The Precision Medicine World Conference (PMWC) is always an energizing meeting, full of exciting updates on the latest technologies, diagnostics, and targeted therapies. While the topics covered were vast and varied, one common theme that popped up frequently this year was the increasing importance of multiomics in precision medicine diagnostics.

PMWC’s Liquid Biopsy track on Day 2 started off with a panel discussion on the use of liquid biopsies in early cancer detection, an application that we believe will be pivotal to win the war on cancer, as patient prognosis depends primarily on stage at diagnosis. Panel members from Freenome, Delfi Diagnostics, Guardant Health, and Adela leverage different approaches, but they all agreed on one thing: multiomics will prove pivotal to achieve the sensitivity, specificity, and clinical utility necessary for maximum patient benefit. 

Blood is an ideal sample for diagnostics. It’s easily accessible, decreasing the sampling burden on patients and thus increasing the likelihood of clinical adoption (it’s been accurately said that a test is only useful if it’s used). It also carries signals from throughout the body, enabling a single draw to be used for a number of tests interrogating multiple systems. However, the wealth of biological signals in the blood is a double-edged sword: there may be a lot of valuable information, but it means filtering through more noise to get to it. This is where multiomics come in: layering complementary analytes is a way to get a more complete picture of the complex biology underlying disease. A multiomics signature of 10 circulating proteins and 10 circulating free DNA (cfDNA) fragments may provide a depth of information that 100 proteins or 100 cfDNA may not. 

The big players in liquid biopsy are already putting this into practice. When Freenome’s Jimmy Lin asked the panel which technology has the most potential to advance liquid biopsy diagnostics, the answer was overwhelmingly multiomic analyses. AmirAli Talasaz of Guardant reported the upcoming addition of proteomics to their ctDNA-based diagnostics, which already utilize methylomics and fragmentomics in addition to analysis of genetic alterations. Anne-Renee Hartman said that while Adela’s platform can extract deep insight from ctDNA methylation patterns, it’s planning to increase utilization of its fragmentomics capabilities. 

The exhibition hall similarly reflected the importance of multiomics. From service providers to diagnostics companies and data analytics firms, at least 40 of the 100 exhibitors either use or provide a multiomic platform as part of their main offering.
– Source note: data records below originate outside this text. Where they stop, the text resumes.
omit [∀ μ, NeZero (M' μ)] in
/-- [folklore] **`Q₁₀ = Lc^{d+1} · q̃`** — U21's level-0 averaging row (binder `hQ₁₀` VERBATIM, generic `d`) entrywise:
`Q₁₀ a v = Lc^{d+1} · Σ'_k symLinKerAt (ctr (d+1) Lc) Lc a.2 (a.1 + M′∘k) (v.2, v.1)` (`bhKStepSh_zero`, an1's `bhK_add_Dsh_eq_ffK_sub_smul_mfNeg_linSym04At`,
`linSym04At_inr_inl` on the coarse sublattice, `lin04KerAt_eq_symLinKerAt`, `tsum_symLinKerAt_copies`). -/
theorem torus_Q10_levelZero_apply
    {Q₁₀ : Matrix (↥(pbox M') × Fin (d + 1)) (↥(pbox (fine Lc M')) × Fin (d + 1)) ℝ}
    (hQ₁₀ : Q₁₀ = (perF (fine Lc M') (bhKStepSh d Lc (Dsh Lc) 0)).submatrix
        (fun a : ↥(pbox M') × Fin (d + 1) => ((coarsePt M' Lc a.1, Sum.inr a.2) : Idx (fine Lc M') (Fib d)))
        (fun b : ↥(pbox (fine Lc M')) × Fin (d + 1) => ((b.1, Sum.inl b.2) : Idx (fine Lc M') (Fib d))))
    (a : ↥(pbox M') × Fin (d + 1)) (v : ↥(pbox (fine Lc M')) × Fin (d + 1)) :
    Q₁₀ a v = (Lc : ℝ) ^ (d + 1) *
      ∑' k : Site (d + 1), symLinKerAt (ctr (d + 1) Lc) Lc a.2 (translate M' (a.1 : Site (d + 1)) k) (v.2, (v.1 : Site (d + 1))) := by
  rw [hQ₁₀, Matrix.submatrix_apply, perF_apply, perZ_apply, tsum_symLinKerAt_copies M' Lc, ← tsum_mul_left]
  refine tsum_congr fun m => ?_
  rw [bhKStepSh_zero, bhK_add_Dsh_eq_ffK_sub_smul_mfNeg_linSym04At]
  simp only [Pi.sub_apply, Pi.smul_apply, smul_eq_mul, ffK_inr_inl, mfNeg_inr_inl, linSym04At_inr_inl, coarsePt_coe]
  rw [off_zsmul, if_pos rfl, blk_eq_quo, quo_zsmul, lin04KerAt_eq_symLinKerAt]
  ring

end Bridge



/-! ## §8a finite bookkeeping -/

/-- [folklore] a triple finite sum reordered: `Σ_x Σ_{x1} Σ_{y0} f = Σ_{y0} Σ_{x1} Σ_x f`. -/
theorem comm3 {ι κ ν : Type*} [Fintype ι] [Fintype κ] [Fintype ν] (f : ι → ν → κ → ℝ) :
    (∑ x, ∑ x1, ∑ y0, f x x1 y0) = ∑ y0, ∑ x1, ∑ x, f x x1 y0 := by
  calc (∑ x, ∑ x1, ∑ y0, f x x1 y0) = ∑ x1, ∑ x, ∑ y0, f x x1 y0 := Finset.sum_comm
    _ = ∑ x1, ∑ y0, ∑ x, f x x1 y0 := Finset.sum_congr rfl fun x1 _ => Finset.sum_comm
    _ = ∑ y0, ∑ x1, ∑ x, f x x1 y0 := Finset.sum_comm

/-- finite bookkeeping for `torus_a1_lam_Q10`. -/
theorem bookkeeping {ι κ ν : Type*} [Fintype ι] [Fintype κ] [Fintype ν] (w L2 Ra Rb : ℝ) (h : ι → ℝ) (CP : ν → κ → ι → ℝ)
    (P1 : κ → ℝ) (P2 : κ → ν → ℝ) (Q : κ × ν → ℝ) :
    w * ∑ x, h x * ∑ x_1, ∑ y₀, CP x_1 y₀ x * (Ra + Rb - P1 y₀ - P2 y₀ x_1) * Q (y₀, x_1) / L2
      = w / L2 * ((∑ a, Q a * ∑ b, h b * CP a.2 a.1 b) * (Ra + Rb) - ∑ x, Q x * ((∑ b, h b * CP x.2 x.1 b) * (P1 x.1 + P2 x.1 x.2))) := by
  have eL : w * ∑ x, h x * ∑ x_1, ∑ y₀, CP x_1 y₀ x * (Ra + Rb - P1 y₀ - P2 y₀ x_1) * Q (y₀, x_1) / L2
      = ∑ y₀, ∑ x_1, ∑ x, w * (h x * (CP x_1 y₀ x * (Ra + Rb - P1 y₀ - P2 y₀ x_1) * Q (y₀, x_1) / L2)) := by
    rw [← comm3]
    simp only [Finset.mul_sum]
  have eR : w / L2 * ((∑ a, Q a * ∑ b, h b * CP a.2 a.1 b) * (Ra + Rb) - ∑ x, Q x * ((∑ b, h b * CP x.2 x.1 b) * (P1 x.1 + P2 x.1 x.2)))
      = ∑ y₀, ∑ x_1, ∑ x, w / L2 * (Q (y₀, x_1) * (h x * CP x_1 y₀ x) * (Ra + Rb) - Q (y₀, x_1) * (h x * CP x_1 y₀ x * (P1 y₀ + P2 y₀ x_1))) := by
    rw [Fintype.sum_prod_type, Fintype.sum_prod_type]
    simp only [Finset.mul_sum, Finset.sum_mul, mul_sub, Finset.sum_sub_distrib]
  rw [eL, eR]
  refine Finset.sum_congr rfl fun y₀ _ => Finset.sum_congr rfl fun x_1 _ => Finset.sum_congr rfl fun x _ => ?_
  ring


/-! ## §8 THE Λ HALF OF `a1` IN U21's OWN AVERAGING ROW `Q₁₀` (the period sums regrouped over the coarse torus; `hQ₁₀` VERBATIM, root `ctr (d+1) Lc`) -/

section Regroup

variable (M' : Fin (d + 1) → ℕ) [∀ μ, NeZero (M' μ)] (Lc : ℕ) [NeZero Lc]

omit [∀ μ, NeZero (M' μ)] [NeZero Lc] in
/-- [folklore] the fine-periodised coefficients are `M′`-periodic in the coarse index. -/
theorem cper_translate (c : Fin (d + 1) → Site (d + 1) → Fin (d + 1) → Site (d + 1) → ℝ) (μ : Fin (d + 1)) (y k : Site (d + 1))
    (κ' : Fin (d + 1)) (u : Site (d + 1)) :
    ∑' m : Site (d + 1), c μ (translate M' (translate M' y k) m) κ' u = ∑' m : Site (d + 1), c μ (translate M' y m) κ' u := by
  simp only [B4Reflection242.translate_translate]
  exact (Equiv.addLeft k).tsum_eq (fun m => c μ (translate M' y m) κ' u)

omit [∀ μ, NeZero (M' μ)] in
/-- [folklore] the column potentials of both gauge-mode families are `F`-periodic (`F = fine Lc M′`). -/
theorem colPot_translate {γ₁ γ₂ : Type*} (g₁ : γ₁ → ↥(pbox (fine Lc M'))) (g₂ : γ₂ → ↥(pbox M')) (e : γ₂ ⊕ γ₁) (z k : Site (d + 1)) :
    Sum.elim (fun (t : γ₂) (z : Site (d + 1)) => tdelta M' (quo Lc z) (g₂ t)) (fun (s : γ₁) (z : Site (d + 1)) => tdelta (fine Lc M') z (g₁ s)) e
        (translate (fine Lc M') z k)
      = Sum.elim (fun (t : γ₂) (z : Site (d + 1)) => tdelta M' (quo Lc z) (g₂ t)) (fun (s : γ₁) (z : Site (d + 1)) => tdelta (fine Lc M') z (g₁ s)) e z := by
  cases e with
  | inl t =>
      simp only [Sum.elim_inl]
      refine tdelta_quo_congr M' Lc (fun i => ⟨k i, ?_⟩) (g₂ t)
      simp only [translate_apply, fine]
      push_cast
      ring
  | inr s =>
      simp only [Sum.elim_inr]
      exact tdelta_translate (fine Lc M') z k (g₁ s)

omit [∀ μ, NeZero (M' μ)] [NeZero Lc] in
/-- [folklore] the endpoints of the coarse copies of a coarse bond are the fine copies of its endpoints. -/
theorem coarseEnd_translate (ρ : Site (d + 1)) (y k : Site (d + 1)) (v : Site (d + 1)) :
    (Lc : ℤ) • translate M' y k + ρ + v = translate (fine Lc M') ((Lc : ℤ) • y + ρ + v) k := by
  funext i; simp only [translate_apply, Pi.add_apply, Pi.smul_apply, smul_eq_mul, fine]; push_cast; ring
ExosomeDx’s brochures cite internal research showing that the addition of exosomal RNA to cfDNA results in synergistic insights greater than either analyte can provide alone. 

Finally, the value of multiomics extends beyond biological samples to patient data: there was a strong parallel focus on collecting, structuring, and analyzing patient and real-world data to facilitate their incorporation into diagnostic algorithms. Gundolf Schenk presented UCSF’s Information Commons, an integrative multifactor database of patient data that includes structured electronic health records, clinical notes and reports, and radiology images. Amir Bahmani shared Stanford’s Data Ocean, an open-source multi-omic dataset with a range of biological and digital biomarkers, the latter of which was impressively used to develop an algorithm that could detect pre-symptomatic COVID in patients using data from wearable devices that monitored several physiological systems. 

Precision medicine technologies traced the central dogma of biology: the revolution was kickstarted by genomics, extended by transcriptomics, and followed by proteomics. With the acceleration of research technology development all the other omics are following suit, each extending our insight into biology further than ever before.